Stored entries:

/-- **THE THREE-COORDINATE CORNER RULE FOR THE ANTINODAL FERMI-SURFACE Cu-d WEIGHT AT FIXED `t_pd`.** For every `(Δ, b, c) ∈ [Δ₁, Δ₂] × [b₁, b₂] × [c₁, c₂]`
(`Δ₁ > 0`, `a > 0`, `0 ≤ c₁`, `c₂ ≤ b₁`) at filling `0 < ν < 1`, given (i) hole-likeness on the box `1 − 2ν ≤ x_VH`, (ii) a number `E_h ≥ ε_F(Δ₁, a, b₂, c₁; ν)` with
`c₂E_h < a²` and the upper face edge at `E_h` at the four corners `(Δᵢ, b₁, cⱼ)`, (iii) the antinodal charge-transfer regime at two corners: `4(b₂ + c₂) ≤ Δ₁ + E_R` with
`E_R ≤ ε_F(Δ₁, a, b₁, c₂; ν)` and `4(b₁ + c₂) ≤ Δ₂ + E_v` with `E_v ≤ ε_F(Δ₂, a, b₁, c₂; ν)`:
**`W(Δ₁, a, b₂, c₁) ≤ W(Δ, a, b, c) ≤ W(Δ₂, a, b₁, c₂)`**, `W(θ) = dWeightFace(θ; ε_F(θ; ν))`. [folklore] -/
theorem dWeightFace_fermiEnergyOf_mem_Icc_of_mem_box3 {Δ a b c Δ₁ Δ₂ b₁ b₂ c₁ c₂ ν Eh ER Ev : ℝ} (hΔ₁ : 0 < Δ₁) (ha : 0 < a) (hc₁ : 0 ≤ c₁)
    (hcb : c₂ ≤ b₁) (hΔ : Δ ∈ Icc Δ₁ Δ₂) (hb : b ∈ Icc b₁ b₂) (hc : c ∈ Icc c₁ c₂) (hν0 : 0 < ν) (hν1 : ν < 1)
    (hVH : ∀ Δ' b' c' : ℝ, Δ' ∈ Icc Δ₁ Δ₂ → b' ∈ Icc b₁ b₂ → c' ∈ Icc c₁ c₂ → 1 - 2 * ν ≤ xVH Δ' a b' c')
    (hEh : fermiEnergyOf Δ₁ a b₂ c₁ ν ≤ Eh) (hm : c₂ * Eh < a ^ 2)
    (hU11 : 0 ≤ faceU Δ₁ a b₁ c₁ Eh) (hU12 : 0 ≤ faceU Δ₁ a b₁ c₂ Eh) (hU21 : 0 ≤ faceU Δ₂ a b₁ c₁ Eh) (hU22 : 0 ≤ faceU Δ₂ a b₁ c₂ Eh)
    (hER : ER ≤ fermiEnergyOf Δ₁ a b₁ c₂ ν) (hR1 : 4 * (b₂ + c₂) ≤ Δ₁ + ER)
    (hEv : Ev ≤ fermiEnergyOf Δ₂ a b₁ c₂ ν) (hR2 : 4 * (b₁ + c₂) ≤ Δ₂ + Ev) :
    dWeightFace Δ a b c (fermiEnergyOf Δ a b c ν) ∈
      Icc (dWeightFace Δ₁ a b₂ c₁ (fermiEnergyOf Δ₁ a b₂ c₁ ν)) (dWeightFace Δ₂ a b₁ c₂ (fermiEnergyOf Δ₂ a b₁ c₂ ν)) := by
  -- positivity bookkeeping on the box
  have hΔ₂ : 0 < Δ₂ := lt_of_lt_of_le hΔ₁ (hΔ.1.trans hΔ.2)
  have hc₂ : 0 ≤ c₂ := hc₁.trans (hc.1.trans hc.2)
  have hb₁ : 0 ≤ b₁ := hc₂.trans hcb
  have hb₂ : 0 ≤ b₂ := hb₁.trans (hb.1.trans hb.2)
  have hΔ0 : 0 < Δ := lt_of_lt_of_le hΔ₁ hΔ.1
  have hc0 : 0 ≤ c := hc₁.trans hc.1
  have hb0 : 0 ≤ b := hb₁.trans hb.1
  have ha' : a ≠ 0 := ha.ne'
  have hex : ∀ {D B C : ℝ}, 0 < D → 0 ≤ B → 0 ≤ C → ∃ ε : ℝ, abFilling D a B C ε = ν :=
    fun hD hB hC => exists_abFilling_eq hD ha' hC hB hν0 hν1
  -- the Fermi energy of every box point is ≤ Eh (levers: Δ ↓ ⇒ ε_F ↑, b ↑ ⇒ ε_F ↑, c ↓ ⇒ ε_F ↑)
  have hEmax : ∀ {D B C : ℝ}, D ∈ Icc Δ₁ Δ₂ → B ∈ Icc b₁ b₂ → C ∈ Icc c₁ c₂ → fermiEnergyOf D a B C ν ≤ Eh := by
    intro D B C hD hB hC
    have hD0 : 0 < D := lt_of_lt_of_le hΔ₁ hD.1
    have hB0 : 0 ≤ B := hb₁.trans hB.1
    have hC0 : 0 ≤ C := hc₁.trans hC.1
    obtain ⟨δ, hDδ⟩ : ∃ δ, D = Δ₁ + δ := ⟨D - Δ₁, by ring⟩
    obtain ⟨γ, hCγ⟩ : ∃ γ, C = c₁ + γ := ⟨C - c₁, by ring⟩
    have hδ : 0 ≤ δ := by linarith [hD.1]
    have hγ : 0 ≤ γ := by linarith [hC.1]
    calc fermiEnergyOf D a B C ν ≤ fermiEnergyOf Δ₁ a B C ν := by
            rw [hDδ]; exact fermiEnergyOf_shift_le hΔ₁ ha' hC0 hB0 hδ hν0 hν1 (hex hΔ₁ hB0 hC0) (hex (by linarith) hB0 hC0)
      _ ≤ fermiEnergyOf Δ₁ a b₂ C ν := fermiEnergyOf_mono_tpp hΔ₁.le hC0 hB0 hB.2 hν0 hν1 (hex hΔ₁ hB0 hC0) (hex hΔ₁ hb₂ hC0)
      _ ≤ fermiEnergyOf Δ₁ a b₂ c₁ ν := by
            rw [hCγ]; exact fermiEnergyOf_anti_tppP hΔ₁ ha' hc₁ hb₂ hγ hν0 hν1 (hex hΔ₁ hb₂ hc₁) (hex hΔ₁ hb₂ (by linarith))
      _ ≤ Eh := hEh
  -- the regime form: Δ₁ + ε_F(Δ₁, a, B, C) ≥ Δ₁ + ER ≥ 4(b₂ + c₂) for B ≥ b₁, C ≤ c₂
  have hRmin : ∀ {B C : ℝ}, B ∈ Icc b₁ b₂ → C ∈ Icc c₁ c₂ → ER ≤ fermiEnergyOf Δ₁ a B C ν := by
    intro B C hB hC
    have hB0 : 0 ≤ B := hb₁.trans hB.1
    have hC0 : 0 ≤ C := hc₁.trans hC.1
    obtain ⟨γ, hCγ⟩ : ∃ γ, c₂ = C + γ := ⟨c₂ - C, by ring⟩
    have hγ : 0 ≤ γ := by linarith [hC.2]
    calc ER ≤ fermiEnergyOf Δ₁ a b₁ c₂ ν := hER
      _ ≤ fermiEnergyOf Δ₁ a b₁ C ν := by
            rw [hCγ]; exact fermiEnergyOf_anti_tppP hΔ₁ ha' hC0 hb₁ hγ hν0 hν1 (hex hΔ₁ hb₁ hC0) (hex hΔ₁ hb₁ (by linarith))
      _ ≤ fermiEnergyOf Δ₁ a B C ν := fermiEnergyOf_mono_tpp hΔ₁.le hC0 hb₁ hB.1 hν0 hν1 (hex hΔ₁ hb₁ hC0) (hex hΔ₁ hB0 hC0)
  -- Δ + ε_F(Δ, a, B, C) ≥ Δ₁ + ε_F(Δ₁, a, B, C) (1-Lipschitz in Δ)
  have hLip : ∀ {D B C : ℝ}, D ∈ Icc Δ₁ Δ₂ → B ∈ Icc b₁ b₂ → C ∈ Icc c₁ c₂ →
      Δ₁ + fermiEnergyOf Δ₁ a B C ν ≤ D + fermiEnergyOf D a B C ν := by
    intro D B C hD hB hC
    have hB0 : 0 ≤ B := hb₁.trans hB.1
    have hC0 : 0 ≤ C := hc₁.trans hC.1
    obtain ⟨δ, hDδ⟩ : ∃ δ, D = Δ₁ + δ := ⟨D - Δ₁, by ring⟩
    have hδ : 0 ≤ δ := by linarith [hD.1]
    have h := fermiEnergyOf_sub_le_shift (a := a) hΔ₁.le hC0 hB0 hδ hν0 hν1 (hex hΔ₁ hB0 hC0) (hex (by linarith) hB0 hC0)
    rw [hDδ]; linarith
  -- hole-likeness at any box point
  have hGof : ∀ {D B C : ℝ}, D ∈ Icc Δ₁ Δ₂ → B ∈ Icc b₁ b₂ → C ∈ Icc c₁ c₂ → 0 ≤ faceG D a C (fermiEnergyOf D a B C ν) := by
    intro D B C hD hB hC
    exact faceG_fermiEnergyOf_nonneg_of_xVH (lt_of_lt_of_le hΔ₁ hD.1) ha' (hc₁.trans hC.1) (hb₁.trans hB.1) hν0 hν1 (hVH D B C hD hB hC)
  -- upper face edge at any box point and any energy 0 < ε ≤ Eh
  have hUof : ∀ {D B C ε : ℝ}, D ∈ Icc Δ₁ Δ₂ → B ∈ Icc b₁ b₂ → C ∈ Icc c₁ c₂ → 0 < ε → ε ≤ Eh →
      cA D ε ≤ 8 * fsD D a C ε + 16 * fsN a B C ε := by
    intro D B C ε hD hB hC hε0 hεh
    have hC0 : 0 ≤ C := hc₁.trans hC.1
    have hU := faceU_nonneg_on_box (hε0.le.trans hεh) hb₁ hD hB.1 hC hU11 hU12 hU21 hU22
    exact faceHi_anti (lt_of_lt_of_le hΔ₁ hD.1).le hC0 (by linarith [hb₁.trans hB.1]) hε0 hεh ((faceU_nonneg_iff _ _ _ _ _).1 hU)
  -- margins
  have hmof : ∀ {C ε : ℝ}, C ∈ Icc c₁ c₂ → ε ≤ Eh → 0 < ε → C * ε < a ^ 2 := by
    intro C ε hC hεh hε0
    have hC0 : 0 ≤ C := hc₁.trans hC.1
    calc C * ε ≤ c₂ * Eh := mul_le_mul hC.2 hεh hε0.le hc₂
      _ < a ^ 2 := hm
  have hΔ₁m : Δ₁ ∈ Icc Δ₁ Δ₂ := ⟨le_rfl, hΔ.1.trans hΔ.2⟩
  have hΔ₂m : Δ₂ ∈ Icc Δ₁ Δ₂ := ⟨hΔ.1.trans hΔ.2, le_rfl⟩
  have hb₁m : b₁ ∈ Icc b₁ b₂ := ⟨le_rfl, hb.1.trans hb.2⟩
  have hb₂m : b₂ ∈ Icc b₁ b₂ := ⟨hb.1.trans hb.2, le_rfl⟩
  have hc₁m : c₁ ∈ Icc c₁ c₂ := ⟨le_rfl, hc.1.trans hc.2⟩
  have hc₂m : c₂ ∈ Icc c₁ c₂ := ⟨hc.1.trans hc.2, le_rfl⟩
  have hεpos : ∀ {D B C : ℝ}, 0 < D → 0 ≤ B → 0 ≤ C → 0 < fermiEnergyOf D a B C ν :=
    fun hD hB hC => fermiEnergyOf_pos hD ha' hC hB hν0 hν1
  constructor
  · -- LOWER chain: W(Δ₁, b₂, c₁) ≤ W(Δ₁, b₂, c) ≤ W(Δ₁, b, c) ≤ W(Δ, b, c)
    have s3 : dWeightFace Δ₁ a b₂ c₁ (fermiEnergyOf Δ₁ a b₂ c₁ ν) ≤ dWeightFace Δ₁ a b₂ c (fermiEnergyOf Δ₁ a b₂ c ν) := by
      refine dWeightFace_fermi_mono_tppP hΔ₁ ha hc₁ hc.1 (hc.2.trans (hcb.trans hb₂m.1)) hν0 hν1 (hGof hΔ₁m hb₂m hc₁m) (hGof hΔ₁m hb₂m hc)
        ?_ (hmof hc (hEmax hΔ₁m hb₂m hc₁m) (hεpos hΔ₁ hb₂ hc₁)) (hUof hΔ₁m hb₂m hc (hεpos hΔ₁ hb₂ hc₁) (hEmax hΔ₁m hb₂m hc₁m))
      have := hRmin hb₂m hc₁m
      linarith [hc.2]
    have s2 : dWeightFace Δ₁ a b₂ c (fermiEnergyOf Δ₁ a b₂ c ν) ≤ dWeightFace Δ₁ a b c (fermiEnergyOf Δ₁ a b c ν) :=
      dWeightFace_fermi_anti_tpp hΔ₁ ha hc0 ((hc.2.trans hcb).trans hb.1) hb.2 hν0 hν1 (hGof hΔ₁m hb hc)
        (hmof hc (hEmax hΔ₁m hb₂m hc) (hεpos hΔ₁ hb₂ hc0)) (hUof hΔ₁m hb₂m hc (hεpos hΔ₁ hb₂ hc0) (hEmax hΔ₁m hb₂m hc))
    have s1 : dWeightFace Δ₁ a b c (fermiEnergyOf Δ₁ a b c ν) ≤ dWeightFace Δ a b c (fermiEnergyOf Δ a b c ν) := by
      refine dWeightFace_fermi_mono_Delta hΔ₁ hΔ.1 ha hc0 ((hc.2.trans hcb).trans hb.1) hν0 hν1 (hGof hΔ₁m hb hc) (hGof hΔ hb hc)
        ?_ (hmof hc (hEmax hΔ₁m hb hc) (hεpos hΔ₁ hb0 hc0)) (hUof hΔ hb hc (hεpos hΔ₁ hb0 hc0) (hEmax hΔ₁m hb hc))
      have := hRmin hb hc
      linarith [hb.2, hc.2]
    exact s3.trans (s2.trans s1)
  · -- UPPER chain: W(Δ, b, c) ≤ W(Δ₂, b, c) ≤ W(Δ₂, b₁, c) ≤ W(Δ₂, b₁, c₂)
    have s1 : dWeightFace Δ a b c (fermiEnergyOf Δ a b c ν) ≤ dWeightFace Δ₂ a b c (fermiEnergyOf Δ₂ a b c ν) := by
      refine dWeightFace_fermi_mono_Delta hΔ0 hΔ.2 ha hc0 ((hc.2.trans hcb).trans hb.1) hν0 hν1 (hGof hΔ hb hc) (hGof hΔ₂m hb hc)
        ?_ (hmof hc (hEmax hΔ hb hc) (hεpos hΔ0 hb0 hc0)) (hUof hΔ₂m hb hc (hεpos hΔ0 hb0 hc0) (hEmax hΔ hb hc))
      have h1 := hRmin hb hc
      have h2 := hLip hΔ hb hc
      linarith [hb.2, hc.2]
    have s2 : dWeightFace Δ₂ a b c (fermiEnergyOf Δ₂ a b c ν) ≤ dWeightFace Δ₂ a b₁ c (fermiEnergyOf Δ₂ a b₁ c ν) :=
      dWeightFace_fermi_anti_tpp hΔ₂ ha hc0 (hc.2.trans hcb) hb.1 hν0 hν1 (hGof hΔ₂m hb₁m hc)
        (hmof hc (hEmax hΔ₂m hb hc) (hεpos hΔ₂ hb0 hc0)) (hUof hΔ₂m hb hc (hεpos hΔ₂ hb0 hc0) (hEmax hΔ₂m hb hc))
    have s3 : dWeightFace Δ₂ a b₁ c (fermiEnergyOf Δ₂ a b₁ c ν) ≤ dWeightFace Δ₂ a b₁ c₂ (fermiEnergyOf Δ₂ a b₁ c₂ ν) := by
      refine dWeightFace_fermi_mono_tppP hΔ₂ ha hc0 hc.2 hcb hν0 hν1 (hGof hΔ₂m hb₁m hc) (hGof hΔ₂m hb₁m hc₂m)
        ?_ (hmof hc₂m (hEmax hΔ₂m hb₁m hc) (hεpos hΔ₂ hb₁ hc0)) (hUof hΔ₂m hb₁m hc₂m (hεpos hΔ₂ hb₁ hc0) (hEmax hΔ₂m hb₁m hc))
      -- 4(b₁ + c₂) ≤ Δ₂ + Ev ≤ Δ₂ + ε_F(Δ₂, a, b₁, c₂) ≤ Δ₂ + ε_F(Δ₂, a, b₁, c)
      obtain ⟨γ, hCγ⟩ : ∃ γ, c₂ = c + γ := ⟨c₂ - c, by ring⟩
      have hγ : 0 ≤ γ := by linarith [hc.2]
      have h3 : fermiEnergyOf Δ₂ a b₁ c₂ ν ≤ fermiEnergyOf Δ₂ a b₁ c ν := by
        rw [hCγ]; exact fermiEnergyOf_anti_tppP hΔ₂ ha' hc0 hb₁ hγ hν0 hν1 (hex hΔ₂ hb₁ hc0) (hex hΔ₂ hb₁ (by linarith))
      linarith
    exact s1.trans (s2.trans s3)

WORK TO COMPLETE:
Please give back the records exactly as written, beginning at the first line and including the line that holds "have ha' : a ≠ 0 := ha.ne'" as the last.

WRITTEN ANSWER:
/-- **THE THREE-COORDINATE CORNER RULE FOR THE ANTINODAL FERMI-SURFACE Cu-d WEIGHT AT FIXED `t_pd`.** For every `(Δ, b, c) ∈ [Δ₁, Δ₂] × [b₁, b₂] × [c₁, c₂]`
(`Δ₁ > 0`, `a > 0`, `0 ≤ c₁`, `c₂ ≤ b₁`) at filling `0 < ν < 1`, given (i) hole-likeness on the box `1 − 2ν ≤ x_VH`, (ii) a number `E_h ≥ ε_F(Δ₁, a, b₂, c₁; ν)` with
`c₂E_h < a²` and the upper face edge at `E_h` at the four corners `(Δᵢ, b₁, cⱼ)`, (iii) the antinodal charge-transfer regime at two corners: `4(b₂ + c₂) ≤ Δ₁ + E_R` with
`E_R ≤ ε_F(Δ₁, a, b₁, c₂; ν)` and `4(b₁ + c₂) ≤ Δ₂ + E_v` with `E_v ≤ ε_F(Δ₂, a, b₁, c₂; ν)`:
**`W(Δ₁, a, b₂, c₁) ≤ W(Δ, a, b, c) ≤ W(Δ₂, a, b₁, c₂)`**, `W(θ) = dWeightFace(θ; ε_F(θ; ν))`. [folklore] -/
theorem dWeightFace_fermiEnergyOf_mem_Icc_of_mem_box3 {Δ a b c Δ₁ Δ₂ b₁ b₂ c₁ c₂ ν Eh ER Ev : ℝ} (hΔ₁ : 0 < Δ₁) (ha : 0 < a) (hc₁ : 0 ≤ c₁)
    (hcb : c₂ ≤ b₁) (hΔ : Δ ∈ Icc Δ₁ Δ₂) (hb : b ∈ Icc b₁ b₂) (hc : c ∈ Icc c₁ c₂) (hν0 : 0 < ν) (hν1 : ν < 1)
    (hVH : ∀ Δ' b' c' : ℝ, Δ' ∈ Icc Δ₁ Δ₂ → b' ∈ Icc b₁ b₂ → c' ∈ Icc c₁ c₂ → 1 - 2 * ν ≤ xVH Δ' a b' c')
    (hEh : fermiEnergyOf Δ₁ a b₂ c₁ ν ≤ Eh) (hm : c₂ * Eh < a ^ 2)
    (hU11 : 0 ≤ faceU Δ₁ a b₁ c₁ Eh) (hU12 : 0 ≤ faceU Δ₁ a b₁ c₂ Eh) (hU21 : 0 ≤ faceU Δ₂ a b₁ c₁ Eh) (hU22 : 0 ≤ faceU Δ₂ a b₁ c₂ Eh)
    (hER : ER ≤ fermiEnergyOf Δ₁ a b₁ c₂ ν) (hR1 : 4 * (b₂ + c₂) ≤ Δ₁ + ER)
    (hEv : Ev ≤ fermiEnergyOf Δ₂ a b₁ c₂ ν) (hR2 : 4 * (b₁ + c₂) ≤ Δ₂ + Ev) :
    dWeightFace Δ a b c (fermiEnergyOf Δ a b c ν) ∈
      Icc (dWeightFace Δ₁ a b₂ c₁ (fermiEnergyOf Δ₁ a b₂ c₁ ν)) (dWeightFace Δ₂ a b₁ c₂ (fermiEnergyOf Δ₂ a b₁ c₂ ν)) := by
  -- positivity bookkeeping on the box
  have hΔ₂ : 0 < Δ₂ := lt_of_lt_of_le hΔ₁ (hΔ.1.trans hΔ.2)
  have hc₂ : 0 ≤ c₂ := hc₁.trans (hc.1.trans hc.2)
  have hb₁ : 0 ≤ b₁ := hc₂.trans hcb
  have hb₂ : 0 ≤ b₂ := hb₁.trans (hb.1.trans hb.2)
  have hΔ0 : 0 < Δ := lt_of_lt_of_le hΔ₁ hΔ.1
  have hc0 : 0 ≤ c := hc₁.trans hc.1
  have hb0 : 0 ≤ b := hb₁.trans hb.1
  have ha' : a ≠ 0 := ha.ne'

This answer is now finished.